--- Exercise data ---

import Summits.CriticalPhenomena.PercolationContinuityZ3.Theorems.PercNearOneGluingNoHeavyLowerTailMajorityGluingZFourteenEightHG1
import Summits.CriticalPhenomena.PercolationContinuityZ3.Theorems.PercNearOneGluingNoHeavyLowerTailMajorityGluingZFourteenEightHG2
import Summits.CriticalPhenomena.PercolationContinuityZ3.Theorems.PercNearOneGluingNoHeavyLowerTailMajorityGluingZFourteenEightHG3
import Summits.CriticalPhenomena.PercolationContinuityZ3.Theorems.PercNearOneGluingNoHeavyLowerTailMajorityGluingZFourteenEightHG4
import Summits.CriticalPhenomena.PercolationContinuityZ3.Theorems.PercNearOneGluingNoHeavyLowerTailMajorityGluingZFourteenEightHG5
import Summits.CriticalPhenomena.PercolationContinuityZ3.Theorems.PercNearOneGluingNoHeavyLowerTailMajorityGluingZFourteenEightHG6
import Summits.CriticalPhenomena.PercolationContinuityZ3.Theorems.PercNearOneGluingNoHeavyLowerTailMajorityGluingZFourteenEightHG7
import Summits.CriticalPhenomena.PercolationContinuityZ3.Theorems.PercNearOneGluingNoHeavyLowerTailMajorityGluingZFourteenEightHR1
import Summits.CriticalPhenomena.PercolationContinuityZ3.Theorems.PercNearOneGluingNoHeavyLowerTailMajorityGluingZFourteenEightHR2
import Summits.CriticalPhenomena.PercolationContinuityZ3.Theorems.PercNearOneGluingNoHeavyLowerTailMajorityGluingZFourteenEightHR3
import Summits.CriticalPhenomena.PercolationContinuityZ3.Theorems.PercNearOneGluingNoHeavyLowerTailMajorityGluingZFourteenEightHR4
import Summits.CriticalPhenomena.PercolationContinuityZ3.Theorems.PercNearOneGluingNoHeavyLowerTailMajorityGluingZFourteenEightHR5
import Summits.CriticalPhenomena.PercolationContinuityZ3.Theorems.PercNearOneGluingNoHeavyLowerTailMajorityGluingZFourteenEightHR6
import HarnessLib

/-!
# The degree-3 orbit certificate of the cell `(14,8)` at `c = 3/2`, glued HIERARCHICALLY from 73 spec-only Z parts (7 groups × 6 key ranges) (lane prim-rate, constants-miner 1, gen 39; cert/mkhier.py)

Support file for the closed crux `NoHeavyLowerTail` (stmt-CriticalPhenomena-4575), majority-gluing line.  A SYMMETRISED DEGREE-3 certificate (`…MajorityGluingQCertSym3`) for
«at least 8 of 14 relays cut»: `μ(8 ≤ #cut) ≤ (3/2)·δ` (kit j310356: engine T — the LP in type space — over a cutting-plane pool; exact integer multipliers re-verified in type
space by cert/mksym3z.py: every orbit sum ≥ 0).  73 Z parts (`…ZFourteenEightP*`, cheap checks + fast digests verified part by part); 7 group files (`…ZFourteenEightHG*`: the group's
aggregate-merge tree equals its 6 key-range chunk literals `…ZFourteenEightHG*C*`); 6 range files (`…ZFourteenEightHR*`: the merged chunks of a key range pass the run check).  Here: `SymCert3.concat`
of the parts' translations, `checkW3S` from `SymCert3Z.checkW3S_concatZ`, and `fourteenEightT2_pos` by LINEAR ASSEMBLY: value of the glued contribution list = Σ parts' digest values
(`SymCert3Z.map_evalC_of_digestsZ2`) = Σ groups' chunk values (`…G*_val`) = Σ ranges' chunk values ≥ 0 (`…R*_nonneg`).  (Why hierarchical: one merge of all 242 643 digest entries
exhausts the kernel, and an aggregated digest literal exceeds the gate's 200 kB file limit.)  No sorries. [cite: VandenbergKahn2001, Thm 1.2 (p. 123)]
-/

namespace Summit.CriticalPhenomena.PercolationContinuityZ3.Theorems

namespace HubOnly
namespace QCert

/-- The cell parameters `(14,8)`, `c = 3/2`. -/
def fourteenEightT2Base : Cert := ⟨14, 8, 3, 2, 1, [], [], []⟩

/-- The spec parts. -/
def fourteenEightT2Parts : List SymCert3Z := [fourteenEightTP1, fourteenEightTP2, fourteenEightTP3, fourteenEightTP4, fourteenEightTP5, fourteenEightTP6, fourteenEightTP7, fourteenEightTP8, fourteenEightTP9, fourteenEightTP10, fourteenEightTP11, fourteenEightTP12, fourteenEightTP13, fourteenEightTP14, fourteenEightTP15, fourteenEightTP16, fourteenEightTP17, fourteenEightTP18, fourteenEightTP19, fourteenEightTP20, fourteenEightTP21, fourteenEightTP22, fourteenEightTP23, fourteenEightTP24, fourteenEightTP25, fourteenEightTP26, fourteenEightTP27, fourteenEightTP28, fourteenEightTP29, fourteenEightTP30, fourteenEightTP31, fourteenEightTP32, fourteenEightTP33, fourteenEightTP34, fourteenEightTP35, fourteenEightTP36, fourteenEightTP37, fourteenEightTP38, fourteenEightTP39, fourteenEightTP40, fourteenEightTP41, fourteenEightTP42, fourteenEightTP43, fourteenEightTP44, fourteenEightTP45, fourteenEightTP46, fourteenEightTP47, fourteenEightTP48, fourteenEightTP49, fourteenEightTP50, fourteenEightTP51, fourteenEightTP52, fourteenEightTP53, fourteenEightTP54, fourteenEightTP55, fourteenEightTP56, fourteenEightTP57, fourteenEightTP58, fourteenEightTP59, fourteenEightTP60, fourteenEightTP61, fourteenEightTP62, fourteenEightTP63, fourteenEightTP64, fourteenEightTP65, fourteenEightTP66, fourteenEightTP67, fourteenEightTP68, fourteenEightTP69, fourteenEightTP70, fourteenEightTP71, fourteenEightTP72, fourteenEightTP73]

/-- **The degree-3 orbit certificate of `(14,8)` at `c = 3/2`**: the concatenation of the parts' translations. -/
def fourteenEightT2 : SymCert3 := SymCert3.concat fourteenEightT2Base (List.map SymCert3Z.toS fourteenEightT2Parts)

/-- All parts carry the cell parameters. -/
theorem fourteenEightT2_bases : ∀ d ∈ fourteenEightT2Parts, d.base = fourteenEightT2Base := by
  unfold fourteenEightT2Parts
  intro d hd
  simp only [List.mem_cons, List.mem_nil_iff, or_false] at hd
  rcases hd with rfl | rfl | rfl | rfl | rfl | rfl | rfl | rfl | rfl | rfl | rfl | rfl | rfl | rfl | rfl | rfl | rfl | rfl | rfl | rfl | rfl | rfl | rfl | rfl | rfl | rfl | rfl | rfl | rfl | rfl | rfl | rfl | rfl | rfl | rfl | rfl | rfl | rfl | rfl | rfl | rfl | rfl | rfl | rfl | rfl | rfl | rfl | rfl | rfl | rfl | rfl | rfl | rfl | rfl | rfl | rfl | rfl | rfl | rfl | rfl | rfl | rfl | rfl | rfl | rfl | rfl | rfl | rfl | rfl | rfl | rfl | rfl | rfl <;> rfl

/-- All parts pass the cheap entry-wise check. -/
theorem fourteenEightT2_wf : ∀ d ∈ fourteenEightT2Parts, d.wfZ = true := by
  unfold fourteenEightT2Parts
  intro d hd
  simp only [List.mem_cons, List.mem_nil_iff, or_false] at hd
  rcases hd with rfl | rfl | rfl | rfl | rfl | rfl | rfl | rfl | rfl | rfl | rfl | rfl | rfl | rfl | rfl | rfl | rfl | rfl | rfl | rfl | rfl | rfl | rfl | rfl | rfl | rfl | rfl | rfl | rfl | rfl | rfl | rfl | rfl | rfl | rfl | rfl | rfl | rfl | rfl | rfl | rfl | rfl | rfl | rfl | rfl | rfl | rfl | rfl | rfl | rfl | rfl | rfl | rfl | rfl | rfl | rfl | rfl | rfl | rfl | rfl | rfl | rfl | rfl | rfl | rfl | rfl | rfl | rfl | rfl | rfl | rfl | rfl | rfl
  exacts [fourteenEightTP1_wf, fourteenEightTP2_wf, fourteenEightTP3_wf, fourteenEightTP4_wf, fourteenEightTP5_wf, fourteenEightTP6_wf, fourteenEightTP7_wf, fourteenEightTP8_wf, fourteenEightTP9_wf, fourteenEightTP10_wf, fourteenEightTP11_wf, fourteenEightTP12_wf, fourteenEightTP13_wf, fourteenEightTP14_wf, fourteenEightTP15_wf, fourteenEightTP16_wf, fourteenEightTP17_wf, fourteenEightTP18_wf, fourteenEightTP19_wf, fourteenEightTP20_wf, fourteenEightTP21_wf, fourteenEightTP22_wf, fourteenEightTP23_wf, fourteenEightTP24_wf, fourteenEightTP25_wf, fourteenEightTP26_wf, fourteenEightTP27_wf, fourteenEightTP28_wf, fourteenEightTP29_wf, fourteenEightTP30_wf, fourteenEightTP31_wf, fourteenEightTP32_wf, fourteenEightTP33_wf, fourteenEightTP34_wf, fourteenEightTP35_wf, fourteenEightTP36_wf, fourteenEightTP37_wf, fourteenEightTP38_wf, fourteenEightTP39_wf, fourteenEightTP40_wf, fourteenEightTP41_wf, fourteenEightTP42_wf, fourteenEightTP43_wf, fourteenEightTP44_wf, fourteenEightTP45_wf, fourteenEightTP46_wf, fourteenEightTP47_wf, fourteenEightTP48_wf, fourteenEightTP49_wf, fourteenEightTP50_wf, fourteenEightTP51_wf, fourteenEightTP52_wf, fourteenEightTP53_wf, fourteenEightTP54_wf, fourteenEightTP55_wf, fourteenEightTP56_wf, fourteenEightTP57_wf, fourteenEightTP58_wf, fourteenEightTP59_wf, fourteenEightTP60_wf, fourteenEightTP61_wf, fourteenEightTP62_wf, fourteenEightTP63_wf, fourteenEightTP64_wf, fourteenEightTP65_wf, fourteenEightTP66_wf, fourteenEightTP67_wf, fourteenEightTP68_wf, fourteenEightTP69_wf, fourteenEightTP70_wf, fourteenEightTP71_wf, fourteenEightTP72_wf, fourteenEightTP73_wf]

/-- The base of the glued certificate. -/
theorem fourteenEightT2_base : fourteenEightT2.base = fourteenEightT2Base := SymCert3.concat_base _ _ (SymCert3Z.toS_bases _ _ fourteenEightT2_bases)

/-- Its number of relays. -/
theorem fourteenEightT2_m : fourteenEightT2.base.m = 14 := by
  rw [fourteenEightT2_base]; rfl

/-- The `δ²`-weight of the glued multiplier is positive. -/
theorem fourteenEightT2_DD : 0 < fourteenEightT2.ell2DDS := by
  decide +kernel

/-- **The structure check of the glued certificate.** -/
theorem fourteenEightT2_checkWS : fourteenEightT2.checkW3S = true :=
  SymCert3Z.checkW3S_concatZ fourteenEightT2Base fourteenEightT2Parts fourteenEightT2_bases fourteenEightT2_wf (by decide) (by decide) fourteenEightT2_DD

/-- The parts' type-space digests. -/
theorem fourteenEightT2_digests : List.Forall₂ (fun d dg => d.digestZ2 24 = dg) fourteenEightT2Parts [fourteenEightTP1D, fourteenEightTP2D, fourteenEightTP3D, fourteenEightTP4D, fourteenEightTP5D, fourteenEightTP6D, fourteenEightTP7D, fourteenEightTP8D, fourteenEightTP9D, fourteenEightTP10D, fourteenEightTP11D, fourteenEightTP12D, fourteenEightTP13D, fourteenEightTP14D, fourteenEightTP15D, fourteenEightTP16D, fourteenEightTP17D, fourteenEightTP18D, fourteenEightTP19D, fourteenEightTP20D, fourteenEightTP21D, fourteenEightTP22D, fourteenEightTP23D, fourteenEightTP24D, fourteenEightTP25D, fourteenEightTP26D, fourteenEightTP27D, fourteenEightTP28D, fourteenEightTP29D, fourteenEightTP30D, fourteenEightTP31D, fourteenEightTP32D, fourteenEightTP33D, fourteenEightTP34D, fourteenEightTP35D, fourteenEightTP36D, fourteenEightTP37D, fourteenEightTP38D, fourteenEightTP39D, fourteenEightTP40D, fourteenEightTP41D, fourteenEightTP42D, fourteenEightTP43D, fourteenEightTP44D, fourteenEightTP45D, fourteenEightTP46D, fourteenEightTP47D, fourteenEightTP48D, fourteenEightTP49D, fourteenEightTP50D, fourteenEightTP51D, fourteenEightTP52D, fourteenEightTP53D, fourteenEightTP54D, fourteenEightTP55D, fourteenEightTP56D, fourteenEightTP57D, fourteenEightTP58D, fourteenEightTP59D, fourteenEightTP60D, fourteenEightTP61D, fourteenEightTP62D, fourteenEightTP63D, fourteenEightTP64D, fourteenEightTP65D, fourteenEightTP66D, fourteenEightTP67D, fourteenEightTP68D, fourteenEightTP69D, fourteenEightTP70D, fourteenEightTP71D, fourteenEightTP72D, fourteenEightTP73D] :=
  List.Forall₂.cons fourteenEightTP1_digest (List.Forall₂.cons fourteenEightTP2_digest (List.Forall₂.cons fourteenEightTP3_digest (List.Forall₂.cons fourteenEightTP4_digest (List.Forall₂.cons fourteenEightTP5_digest (List.Forall₂.cons fourteenEightTP6_digest (List.Forall₂.cons fourteenEightTP7_digest (List.Forall₂.cons fourteenEightTP8_digest (List.Forall₂.cons fourteenEightTP9_digest (List.Forall₂.cons fourteenEightTP10_digest (List.Forall₂.cons fourteenEightTP11_digest (List.Forall₂.cons fourteenEightTP12_digest (List.Forall₂.cons fourteenEightTP13_digest (List.Forall₂.cons fourteenEightTP14_digest (List.Forall₂.cons fourteenEightTP15_digest (List.Forall₂.cons fourteenEightTP16_digest (List.Forall₂.cons fourteenEightTP17_digest (List.Forall₂.cons fourteenEightTP18_digest (List.Forall₂.cons fourteenEightTP19_digest (List.Forall₂.cons fourteenEightTP20_digest (List.Forall₂.cons fourteenEightTP21_digest (List.Forall₂.cons fourteenEightTP22_digest (List.Forall₂.cons fourteenEightTP23_digest (List.Forall₂.cons fourteenEightTP24_digest (List.Forall₂.cons fourteenEightTP25_digest (List.Forall₂.cons fourteenEightTP26_digest (List.Forall₂.cons fourteenEightTP27_digest (List.Forall₂.cons fourteenEightTP28_digest (List.Forall₂.cons fourteenEightTP29_digest (List.Forall₂.cons fourteenEightTP30_digest (List.Forall₂.cons fourteenEightTP31_digest (List.Forall₂.cons fourteenEightTP32_digest (List.Forall₂.cons fourteenEightTP33_digest (List.Forall₂.cons fourteenEightTP34_digest (List.Forall₂.cons fourteenEightTP35_digest (List.Forall₂.cons fourteenEightTP36_digest (List.Forall₂.cons fourteenEightTP37_digest (List.Forall₂.cons fourteenEightTP38_digest (List.Forall₂.cons fourteenEightTP39_digest (List.Forall₂.cons fourteenEightTP40_digest (List.Forall₂.cons fourteenEightTP41_digest (List.Forall₂.cons fourteenEightTP42_digest (List.Forall₂.cons fourteenEightTP43_digest (List.Forall₂.cons fourteenEightTP44_digest (List.Forall₂.cons fourteenEightTP45_digest (List.Forall₂.cons fourteenEightTP46_digest (List.Forall₂.cons fourteenEightTP47_digest (List.Forall₂.cons fourteenEightTP48_digest (List.Forall₂.cons fourteenEightTP49_digest (List.Forall₂.cons fourteenEightTP50_digest (List.Forall₂.cons fourteenEightTP51_digest (List.Forall₂.cons fourteenEightTP52_digest (List.Forall₂.cons fourteenEightTP53_digest (List.Forall₂.cons fourteenEightTP54_digest (List.Forall₂.cons fourteenEightTP55_digest (List.Forall₂.cons fourteenEightTP56_digest (List.Forall₂.cons fourteenEightTP57_digest (List.Forall₂.cons fourteenEightTP58_digest (List.Forall₂.cons fourteenEightTP59_digest (List.Forall₂.cons fourteenEightTP60_digest (List.Forall₂.cons fourteenEightTP61_digest (List.Forall₂.cons fourteenEightTP62_digest (List.Forall₂.cons fourteenEightTP63_digest (List.Forall₂.cons fourteenEightTP64_digest (List.Forall₂.cons fourteenEightTP65_digest (List.Forall₂.cons fourteenEightTP66_digest (List.Forall₂.cons fourteenEightTP67_digest (List.Forall₂.cons fourteenEightTP68_digest (List.Forall₂.cons fourteenEightTP69_digest (List.Forall₂.cons fourteenEightTP70_digest (List.Forall₂.cons fourteenEightTP71_digest (List.Forall₂.cons fourteenEightTP72_digest (List.Forall₂.cons fourteenEightTP73_digest (List.Forall₂.nil)))))))))))))))))))))))))))))))))))))))))))))))))))))))))))))))))))))))))

set_option maxHeartbeats 4000000 in
/-- **The whole contribution list evaluates nonnegatively at every nonnegative key valuation.** -/
theorem fourteenEightT2_pos : ∀ val : ℕ → ℝ, (∀ key, 0 ≤ val key) → 0 ≤ evalC val fourteenEightT2.contribs3S := by
  intro val hval
  have hg1 := fourteenEightT2G1_val val
  have hg2 := fourteenEightT2G2_val val
  have hg3 := fourteenEightT2G3_val val
  have hg4 := fourteenEightT2G4_val val
  have hg5 := fourteenEightT2G5_val val
  have hg6 := fourteenEightT2G6_val val
  have hg7 := fourteenEightT2G7_val val
  have hr1 := fourteenEightT2R1_nonneg val hval
  have hr2 := fourteenEightT2R2_nonneg val hval
  have hr3 := fourteenEightT2R3_nonneg val hval
  have hr4 := fourteenEightT2R4_nonneg val hval
  have hr5 := fourteenEightT2R5_nonneg val hval
  have hr6 := fourteenEightT2R6_nonneg val hval
  show 0 ≤ evalC val (SymCert3.concat fourteenEightT2Base (List.map SymCert3Z.toS fourteenEightT2Parts)).contribs3S
  rw [SymCert3.evalC_concat3 fourteenEightT2Base val (List.map SymCert3Z.toS fourteenEightT2Parts) (SymCert3Z.toS_bases _ _ fourteenEightT2_bases),
    SymCert3Z.map_evalC_of_digestsZ2 24 val fourteenEightT2_wf fourteenEightT2_digests]
  rw [evalC_flatten, evalC_flatten] at hg1 hg2 hg3 hg4 hg5 hg6 hg7
  rw [evalC_flatten] at hr1 hr2 hr3 hr4 hr5 hr6
  simp only [List.map_cons, List.map_nil, List.sum_cons, List.sum_nil] at hg1 hg2 hg3 hg4 hg5 hg6 hg7 hr1 hr2 hr3 hr4 hr5 hr6 ⊢
  linarith

end QCert
end HubOnly

end Summit.CriticalPhenomena.PercolationContinuityZ3.Theorems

--- Exercise aim ---
The line above containing "have hg4 := fourteenEightT2G4_val val", the line containing "have hr2 := fourteenEightT2R2_nonneg", and every line between them are to be transcribed exactly; no other line is wanted.

--- Output of the task ---
  have hg4 := fourteenEightT2G4_val val
  have hg5 := fourteenEightT2G5_val val
  have hg6 := fourteenEightT2G6_val val
  have hg7 := fourteenEightT2G7_val val
  have hr1 := fourteenEightT2R1_nonneg val hval
  have hr2 := fourteenEightT2R2_nonneg val hval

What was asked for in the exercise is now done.